Elie, parce qu’il est prophète, va prendre fait et cause pour Dieu, et il va dire : on verra bien qui est le maître de la fertilité, on verra bien si c’est Dieu, notre Dieu qui a toujours tout fait pour nous ou si ce sont les Baals. Et, dans un grand acte de foi, il annonce au roi Achab qu’il n’y aura plus de pluie, tant que lui, le prophète du vrai Dieu n’en aura pas donné l’ordre. De fait, le pays va connaître une grande sécheresse. Hier, nous avions vu comment il avait défié les prêtres de Baal et aujourd’hui, il montre que c’est bien Dieu qui est le maître. La pluie revient enfin, mais elle ne revient que parce que Dieu l’a décidé. Et nous avons entendu comment la pluie était revenue, ça n’a pas été immédiat, on a l’impression que Dieu éprouve la foi de son prophète, mais il sera bien au rendez-vous !
On peut dire que c’est une victoire par KO, Elie a prouvé qui était le vrai Dieu, le maitre de la fertilité. Mais croyez-vous que, pour autant, le peuple se tournera vers Dieu en rejetant définitivement toutes les idoles et les faux-dieux ? Bien sûr que non ! A travers cette longue histoire de l’infidélité du peuple, ce sont nos propres infidélités que nous pouvons lire comme en filigrane. Car, nous aussi, nous avons eu de multiples occasions de vérifier que le maître, c’est le Seigneur, c’est Lui qui donne vie et fécondité, eh bien, malgré ces expériences, il nous arrive, nous aussi de retrouver toutes ces idoles qui nous font de l’œil pour mieux nous séduire. A chaque fois c’est pareil, nous sommes déçus et jurons de ne plus recommencer … jusqu’à la fois suivante ! Longue histoire de l’infidélité des hommes qui met encore mieux en lumière la longue histoire de la patiente et tenace miséricorde du Seigneur. Qu’il en soit béni !

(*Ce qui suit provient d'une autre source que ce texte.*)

open Set MeasureTheory Filter Topology Complex
open scoped PeriodPair
open Literature.NumberTheory.Transcendental
open Summit.KontsevichZagierPeriods.KontsevichZagierPeriods.Cruxes.NeronTorsionSector.Translation
  (weierstrassPRe_half_eq integral_Ioi_weierstrassPRe_eq weierstrassPRe_two_mul weierstrassPRe_eq_iff
    two_mul_ofReal_notMem_lattice logRep_value stub_parametersAlgebraic)
open Summit.KontsevichZagierPeriods.HyperbolicBloch.OffTetraSectorKernel (exists_logRep)

namespace Summit.KontsevichZagierPeriods.KontsevichZagierPeriods.TorsionLogs.NeronDuplication

/-! ### The value identity -/

/-- **The Néron duplication value identity** (`NeronDuplicationValueIdentity` of the line's on-path
file, now a theorem): `4·rJ.value − 16·rI.value + 4·rU.value − 3·rP.value + log(f(x_P)²/D³) = 0`,
`D = 3e₁² − g₂/4`. [cite: Silverman1994, Thm VI.3.2] -/
theorem neronDuplication_value_identity :
    ∀ (g₂ g₃ e₁ xP xR : ℝ) (f : ℝ → ℝ),
    (∀ x, f x = 4 * x ^ 3 - g₂ * x - g₃) → g₂ ^ 3 - 27 * g₃ ^ 2 ≠ 0 → f e₁ = 0 → 0 < e₁ →
    (∀ x, e₁ < x → 0 < f x) → e₁ < xP →
    xR = (12 * xP ^ 2 - g₂) ^ 2 / (16 * f xP) - 2 * xP → e₁ < xR →
    ∀ (rI rJ rU rP : KZ.IntegralRep 2),
      rI.domain = {z | e₁ < z 1 ∧ z 1 < z 0 ∧ z 0 < xP} →
      Set.EqOn rI.integrand (fun z => z 1 / (Real.sqrt (f (z 1)) * Real.sqrt (f (z 0)))) rI.domain →
      rJ.domain = {z | e₁ < z 1 ∧ z 1 < z 0 ∧ z 0 < xR} →
      Set.EqOn rJ.integrand (fun z => z 1 / (Real.sqrt (f (z 1)) * Real.sqrt (f (z 0)))) rJ.domain →
      rU.domain = {z | xP < z 0 ∧ e₁ < z 1} →
      Set.EqOn rU.integrand
        (fun z => (Real.sqrt (f (z 0)))⁻¹ * ((g₂ * z 1 + 2 * g₃) / (2 * (z 1) ^ 2 * Real.sqrt (f (z 1))))) rU.domain →
      rP.domain = {z | e₁ < z 0 ∧ e₁ < z 1} →
      Set.EqOn rP.integrand
        (fun z => (Real.sqrt (f (z 0)))⁻¹ * ((g₂ * z 1 + 2 * g₃) / (2 * (z 1) ^ 2 * Real.sqrt (f (z 1))))) rP.domain →
      4 * rJ.value - 16 * rI.value + 4 * rU.value - 3 * rP.value
        + Real.log ((f xP) ^ 2 / (3 * e₁ ^ 2 - g₂ / 4) ^ 3) = 0 := by
  intro g₂ g₃ e₁ xP xR f hf hΔ hfe he₁ hpos hxP hxR he₁R rI rJ rU rP hIdom hIint hJdom hJint hUdom hUint
    hPdom hPint
  -- the real lattice with invariants `g₂, g₃`
  obtain ⟨L, hL2, hL3⟩ :=
    PeriodPair.uniformization_holds (g₂ : ℂ) (g₃ : ℂ) (by exact_mod_cast hΔ)
  have hR : L.IsReal := PeriodPair.isReal_of_g₂_g₃_real PeriodPair.uniformization_unique_holds
    (by rw [hL2]; exact Complex.ofReal_im g₂) (by rw [hL3]; exact Complex.ofReal_im g₃)
  have hg2 : L.g₂.re = g₂ := by rw [hL2, Complex.ofReal_re]
  have hg3 : L.g₃.re = g₃ := by rw [hL3, Complex.ofReal_re]
  have hfun : f = fun x => 4 * x ^ 3 - g₂ * x - g₃ := funext hf
  subst hfun hg2 hg3
  simp only at hfe hpos hxR hIint hJint hUint hPint ⊢
  set T := L.minRealPeriod / 2 with hT
  have hΩ := hR.minRealPeriod_pos
  have hT0 : 0 < T := by positivity
  have hXT : L.weierstrassPRe T = e₁ := weierstrassPRe_half_eq hR hfe hpos
  -- parameters of `P` and `2P`
  have hsurj : ∀ x, e₁ < x → ∃ u ∈ Ioo 0 T, L.weierstrassPRe u = x := by
    intro x hx
    have hx' : x ∈ Ioi (L.weierstrassPRe (L.minRealPeriod / 2)) := by rw [← hT, hXT]; exact hx
    rw [← hR.image_weierstrassPRe_Ioo] at hx'
    obtain ⟨u, hu, rfl⟩ := hx'
    exact ⟨u, hu, rfl⟩
  obtain ⟨uP, huP, hXuP⟩ := hsurj xP hxP
  obtain ⟨uR, huR, hXuR⟩ := hsurj xR he₁R
  have huP' : uP ∈ Ioo 0 L.minRealPeriod := ⟨huP.1, by rw [hT] at huP; linarith [huP.2]⟩
  have huR' : uR ∈ Ioo 0 L.minRealPeriod := ⟨huR.1, by rw [hT] at huR; linarith [huR.2]⟩
  have huPne : uP ≠ L.minRealPeriod / 2 := by rw [← hT]; exact huP.2.ne
  have huPn : (uP : ℂ) ∉ L.lattice := hR.ofReal_notMem_lattice huP'.1 huP'.2
  have hY2 : L.derivWeierstrassPRe uP ^ 2 = 4 * xP ^ 3 - L.g₂.re * xP - L.g₃.re := by
    rw [← hXuP]; exact hR.derivWeierstrassPRe_sq huPn
  have hfP : 0 < 4 * xP ^ 3 - L.g₂.re * xP - L.g₃.re := hpos xP hxP
  have hY0 : L.derivWeierstrassPRe uP ≠ 0 := by
    intro h0; rw [h0] at hY2; linarith [hY2]
  -- `X(2u_P) = x_R`, hence `u_R = 2u_P` or `u_R + 2u_P = Ω₀`
  have hX2 : L.weierstrassPRe (2 * uP) = xR := by
    rw [(weierstrassPRe_two_mul hR huP' huPne).1, hXuP, hxR, div_pow, hY2]
    field_simp
    ring
  have h2uP : 2 * uP ∈ Ioo 0 L.minRealPeriod := ⟨by linarith [huP.1], by rw [hT] at huP; linarith [huP.2]⟩
  have hcases : 2 * uP = uR ∨ 2 * uP + uR = L.minRealPeriod :=
    (weierstrassPRe_eq_iff hR h2uP huR').1 (by rw [hX2, hXuR])
  -- the four values
  have hI : rI.value = Real.log ‖L.weierstrassSigma ((L.minRealPeriod / 2 : ℝ) : ℂ)‖ -
      Real.log ‖L.weierstrassSigma uP‖ -
      (L.weierstrassZeta ((L.minRealPeriod / 2 : ℝ) : ℂ)).re * (L.minRealPeriod / 2 - uP) := by
    rw [value_triangle_eq xP e₁ (fun x => 4 * x ^ 3 - L.g₂.re * x - L.g₃.re) rI hIdom hIint,
      ← iterated_integral_weierstrassPRe hR huP, ← hT, hXT, hXuP]
  have hJ : rJ.value = Real.log ‖L.weierstrassSigma ((L.minRealPeriod / 2 : ℝ) : ℂ)‖ -
      Real.log ‖L.weierstrassSigma uR‖ -
      (L.weierstrassZeta ((L.minRealPeriod / 2 : ℝ) : ℂ)).re * (L.minRealPeriod / 2 - uR) := by
    rw [value_triangle_eq xR e₁ (fun x => 4 * x ^ 3 - L.g₂.re * x - L.g₃.re) rJ hJdom hJint,
      ← iterated_integral_weierstrassPRe hR huR, ← hT, hXT, hXuR]
  have hE : ∫ x in Ioi e₁, (L.g₂.re * x + 2 * L.g₃.re) /
      (2 * x ^ 2 * Real.sqrt (4 * x ^ 3 - L.g₂.re * x - L.g₃.re)) =
      2 * (L.weierstrassZeta ((L.minRealPeriod / 2 : ℝ) : ℂ)).re := by
    rw [← integral_quasiPeriodDensity_eq hR (by rw [← hT, hXT]; exact he₁), ← hT, hXT]
  have hω1 : ∫ x in Ioi xP, (Real.sqrt (4 * x ^ 3 - L.g₂.re * x - L.g₃.re))⁻¹ = uP := by
    rw [← hXuP]; exact integral_Ioi_weierstrassPRe_eq hR ⟨huP.1, by rw [hT] at huP; exact huP.2.le⟩
  have hω2 : ∫ x in Ioi e₁, (Real.sqrt (4 * x ^ 3 - L.g₂.re * x - L.g₃.re))⁻¹ = T := by
    rw [← hXT, hT]; exact hR.integral_Ioi_inv_sqrt_cubic_eq
  have hU : rU.value = uP * (2 * (L.weierstrassZeta ((L.minRealPeriod / 2 : ℝ) : ℂ)).re) := by
    rw [value_quadrant_eq xP e₁ (fun x => (Real.sqrt (4 * x ^ 3 - L.g₂.re * x - L.g₃.re))⁻¹)
      (fun x => (L.g₂.re * x + 2 * L.g₃.re) / (2 * x ^ 2 * Real.sqrt (4 * x ^ 3 - L.g₂.re * x - L.g₃.re)))
      rU hUdom hUint, hω1, hE]
  have hPv : rP.value = T * (2 * (L.weierstrassZeta ((L.minRealPeriod / 2 : ℝ) : ℂ)).re) := by
    rw [value_quadrant_eq e₁ e₁ (fun x => (Real.sqrt (4 * x ^ 3 - L.g₂.re * x - L.g₃.re))⁻¹)
      (fun x => (L.g₂.re * x + 2 * L.g₃.re) / (2 * x ^ 2 * Real.sqrt (4 * x ^ 3 - L.g₂.re * x - L.g₃.re)))
      rP hPdom hPint, hω2, hE]
  -- the logarithmic term
  obtain ⟨hDpos, hconst⟩ := four_mul_log_norm_weierstrassSigma_half hR
  rw [← hT, hXT] at hDpos hconst
  have hηre : (L.quasiPeriodMap L.minRealPeriod).re =
      2 * (L.weierstrassZeta ((L.minRealPeriod / 2 : ℝ) : ℂ)).re := by
    rw [quasiPeriodMap_minRealPeriod hR]
    simp [Complex.mul_re]
  rw [hηre] at hconst
  have hlogf : Real.log ((4 * xP ^ 3 - L.g₂.re * xP - L.g₃.re) ^ 2 / (3 * e₁ ^ 2 - L.g₂.re / 4) ^ 3) =
      4 * Real.log |L.derivWeierstrassPRe uP| - 3 * Real.log (3 * e₁ ^ 2 - L.g₂.re / 4) := by
    rw [Real.log_div (pow_ne_zero 2 hfP.ne') (pow_ne_zero 3 hDpos.ne'), Real.log_pow, Real.log_pow,
      ← hY2, Real.log_pow, ← Real.log_abs]
    push_cast
    ring
  -- duplication in absolute value
  have hS1 := log_norm_weierstrassSigma_two_mul hR huP' huPne
  rw [hJ, hI, hU, hPv, hlogf]
  rcases hcases with h2 | h2
  · -- `u_R = 2u_P`
    rw [← h2, hS1]
    rw [hT] at *
    linear_combination (-3 : ℝ) * hconst
  · -- `u_R = Ω₀ − 2u_P`
    have h2' : uR = L.minRealPeriod - 2 * uP := by linarith
    have h2uPn : ((2 * uP : ℝ) : ℂ) ∉ L.lattice := hR.ofReal_notMem_lattice h2uP.1 h2uP.2
    have hS2 := log_norm_weierstrassSigma_minRealPeriod_sub hR h2uPn
    rw [hηre] at hS2
    rw [h2', hS2, hS1]
    rw [hT] at *
    linear_combination (-3 : ℝ) * hconst


/-! ### The on-path lemma: the summit implies the rung -/

/-- `D = 3e₁² − g₂/4 = f′(e₁)/4 > 0`: `e₁` is a simple root (`Δ ≠ 0`) right of which `f > 0`
(elementary; the same lemma as `disc_pos` of the line's on-path workfile). [folklore] -/
theorem disc_pos {g₂ g₃ e₁ : ℝ} {f : ℝ → ℝ} (hf : ∀ x, f x = 4 * x ^ 3 - g₂ * x - g₃)
    (hΔ : g₂ ^ 3 - 27 * g₃ ^ 2 ≠ 0) (hfe : f e₁ = 0) (he₁ : 0 < e₁)
    (hpos : ∀ x, e₁ < x → 0 < f x) : 0 < 3 * e₁ ^ 2 - g₂ / 4 := by
  have hg₃ : g₃ = 4 * e₁ ^ 3 - g₂ * e₁ := by have h := hf e₁; rw [hfe] at h; linarith
  have hfac : ∀ x, f x = (x - e₁) * (4 * (x - e₁) ^ 2 + 12 * e₁ * (x - e₁) + 4 * (3 * e₁ ^ 2 - g₂ / 4)) := by
    intro x; rw [hf x, hg₃]; ring
  set D := 3 * e₁ ^ 2 - g₂ / 4 with hD
  have hD0 : D ≠ 0 := by
    intro h0
    apply hΔ
    have hg₂ : g₂ = 12 * e₁ ^ 2 := by linarith
    rw [hg₃, hg₂]; ring
  rcases lt_or_gt_of_ne hD0 with hneg | hposD
  · exfalso
    set t := min 1 (-D / (3 * e₁ + 2)) with ht
    have h32 : 0 < 3 * e₁ + 2 := by linarith
    have ht0 : 0 < t := lt_min one_pos (div_pos (by linarith) h32)
    have ht1 : t ≤ 1 := min_le_left _ _
    have ht2 : t ≤ -D / (3 * e₁ + 2) := min_le_right _ _
    have ht3 : t * (3 * e₁ + 2) ≤ -D := (le_div_iff₀ h32).1 ht2
    have hx : e₁ < e₁ + t := by linarith
    have h := hpos (e₁ + t) hx
    rw [hfac] at h
    have hs : e₁ + t - e₁ = t := by ring
    rw [hs] at h
    have hq : 4 * t ^ 2 + 12 * e₁ * t + 4 * D ≤ 0 := by nlinarith
    nlinarith
  · exact hposD

/-- **On-path lemma (F4) for the rung `NeronDuplicationChain` of line `NeronDuplication`**:
`KontsevichZagierPeriods →` the Néron duplication chain (the conclusion is VERBATIM the body of
`Cruxes.NeronTorsionFlex.NeronDuplication.NeronDuplicationChain`). Given the value identity
`neronDuplication_value_identity`, the summit in kernel form (`kzKernelConjecture_iff_isRational`)
turns the vanishing value of `4[rJ] − 16[rI] + 4[rU] − 3[rP] + c[rB]` into a relation; the log
carrier `rB = [1 < t < B, dt/t]`, `B^c = f(x_P)²/D³`, exists because `g₂, g₃, e₁, x_P` are algebraic
(`stub_parametersAlgebraic`, `exists_logRep`). [cite: KontsevichZagier2001, §1.2] -/
theorem neronDuplicationChain_of_kontsevichZagierPeriods (hS : KontsevichZagierPeriods) :
    ∀ (g₂ g₃ e₁ xP xR : ℝ) (f : ℝ → ℝ),
    (∀ x, f x = 4 * x ^ 3 - g₂ * x - g₃) → g₂ ^ 3 - 27 * g₃ ^ 2 ≠ 0 → f e₁ = 0 → 0 < e₁ →
    (∀ x, e₁ < x → 0 < f x) → e₁ < xP →
    xR = (12 * xP ^ 2 - g₂) ^ 2 / (16 * f xP) - 2 * xP → e₁ < xR →
    ∀ (rI rJ rU rP : KZ.IntegralRep 2),
      rI.domain = {z | e₁ < z 1 ∧ z 1 < z 0 ∧ z 0 < xP} →
      Set.EqOn rI.integrand (fun z => z 1 / (Real.sqrt (f (z 1)) * Real.sqrt (f (z 0)))) rI.domain →
      rJ.domain = {z | e₁ < z 1 ∧ z 1 < z 0 ∧ z 0 < xR} →
      Set.EqOn rJ.integrand (fun z => z 1 / (Real.sqrt (f (z 1)) * Real.sqrt (f (z 0)))) rJ.domain →
      rU.domain = {z | xP < z 0 ∧ e₁ < z 1} →
      Set.EqOn rU.integrand
        (fun z => (Real.sqrt (f (z 0)))⁻¹ * ((g₂ * z 1 + 2 * g₃) / (2 * (z 1) ^ 2 * Real.sqrt (f (z 1))))) rU.domain →
      rP.domain = {z | e₁ < z 0 ∧ e₁ < z 1} →
      Set.EqOn rP.integrand
        (fun z => (Real.sqrt (f (z 0)))⁻¹ * ((g₂ * z 1 + 2 * g₃) / (2 * (z 1) ^ 2 * Real.sqrt (f (z 1))))) rP.domain →
      ∃ (c : ℤ) (B : ℝ) (rB : KZ.IntegralRep 1), 1 < B ∧ IsAlgebraic ℚ B ∧
        B ^ c = (f xP) ^ 2 / (3 * e₁ ^ 2 - g₂ / 4) ^ 3 ∧
        rB.domain = {t | 1 < t 0 ∧ t 0 < B} ∧ Set.EqOn rB.integrand (fun t => (t 0)⁻¹) rB.domain ∧
        (4 : ℤ) • KZ.of rJ - (16 : ℤ) • KZ.of rI + (4 : ℤ) • KZ.of rU - (3 : ℤ) • KZ.of rP + c • KZ.of rB
          ∈ KZ.relations := by
  intro g₂ g₃ e₁ xP xR f hf hΔ hfe he₁ hpos hxP hxR he₁R rI rJ rU rP hIdom hIint hJdom hJint hUdom hUint
    hPdom hPint
  -- kernel form of the summit
  have hK : KZKernelConjecture := kzKernelConjecture_iff_isRational.mpr hS
  -- parameters are algebraic (read off the semialgebraic data of `rI`, `rP`)
  obtain ⟨hg₂, hg₃, he₁a, hxPa⟩ :=
    stub_parametersAlgebraic g₂ g₃ e₁ xP f hf hfe he₁ hpos hxP rI rP hIdom hIint hPdom hPint
  have hD : 0 < 3 * e₁ ^ 2 - g₂ / 4 := disc_pos hf hΔ hfe he₁ hpos
  set Q : ℝ := (f xP) ^ 2 / (3 * e₁ ^ 2 - g₂ / 4) ^ 3 with hQ
  have hQpos : 0 < Q := div_pos (pow_pos (hpos xP hxP) 2) (pow_pos hD 3)
  have hQalg : IsAlgebraic ℚ Q := by
    have h4 : IsAlgebraic ℚ (4 : ℝ) := by simpa using isAlgebraic_algebraMap (R := ℚ) (A := ℝ) 4
    have h3 : IsAlgebraic ℚ (3 : ℝ) := by simpa using isAlgebraic_algebraMap (R := ℚ) (A := ℝ) 3
    have h14 : IsAlgebraic ℚ ((4 : ℝ)⁻¹) := h4.inv
    have hfx : IsAlgebraic ℚ (f xP) := by
      rw [hf]
      apply_rules [IsAlgebraic.sub, IsAlgebraic.mul, IsAlgebraic.pow]
    have hDa : IsAlgebraic ℚ (3 * e₁ ^ 2 - g₂ / 4) := by
      rw [div_eq_mul_inv]
      apply_rules [IsAlgebraic.sub, IsAlgebraic.mul, IsAlgebraic.pow]
    rw [hQ, div_eq_mul_inv]
    exact (hfx.pow 2).mul (hDa.pow 3).inv
  -- choose the carrier `B > 1`, `c ∈ {1, 0, −1}` with `B ^ c = Q`
  obtain ⟨c, B, hB1, hBalg, hBc⟩ : ∃ (c : ℤ) (B : ℝ), 1 < B ∧ IsAlgebraic ℚ B ∧ B ^ c = Q := by
    rcases lt_trichotomy Q 1 with hlt | heq | hgt
    · refine ⟨-1, Q⁻¹, (one_lt_inv₀ hQpos).2 hlt, hQalg.inv, by simp⟩
    · refine ⟨0, 2, by norm_num, by simpa using isAlgebraic_algebraMap (R := ℚ) (A := ℝ) 2, ?_⟩
      simp [heq]
    · exact ⟨1, Q, hgt, hQalg, by simp⟩
  obtain ⟨rB, hBdom, hBint⟩ := exists_logRep one_pos isAlgebraic_one hBalg
  have hBint' : Set.EqOn rB.integrand (fun t => (t 0)⁻¹) rB.domain := fun t _ => by
    rw [hBint]; simp
  refine ⟨c, B, rB, hB1, hBalg, hBc, hBdom, hBint', hK _ ?_⟩
  -- the element evaluates to the classical identity
  have hval := neronDuplication_value_identity g₂ g₃ e₁ xP xR f hf hΔ hfe he₁ hpos hxP hxR he₁R
    rI rJ rU rP hIdom hIint hJdom hJint hUdom hUint hPdom hPint
  have hBv : rB.value = Real.log B := logRep_value hB1.le rB hBdom hBint'
  have hlogQ : Real.log Q = (c : ℝ) * Real.log B := by rw [← hBc, Real.log_zpow]
  simp only [map_add, map_sub, map_zsmul, KZ.eval_of, zsmul_eq_mul, hBv, Int.cast_ofNat]
  rw [hQ] at hlogQ
  linarith [hval, hlogQ]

Juste un mot sur l’Evangile tiré du sermon sur la Montagne, les chapitres 5 à 7 de l’Evangile de Matthieu qui vont nous occuper un certain temps. Hier nous avons entendu Jésus dire qu’il n’était pas venu abolir mais accomplir la loi et j’expliquais que, pour comprendre cette parole, il fallait avoir en tête la Parole de Paul dans l’épitre aux Romains qui dit : l’accomplissement parfait de la Loi, c’est l’amour. Eh bien, cet extrait de l’Evangile en est la parfaite illustration. Jésus cite des passages de la Loi et il dit : ça c’est la Loi, mais si tu veux vivre dans l’amour, alors tu dois aller plus loin que la Loi. C’est vrai que ce que Jésus demande est vraiment au-dessus de nos forces, mais si nous comptons sur sa force à lui, nous pourrons le vivre. C’est cette grâce de pouvoir tout faire, tout vivre dans l’amour que nous demandons par l’intercession de Notre Dame de Laghet.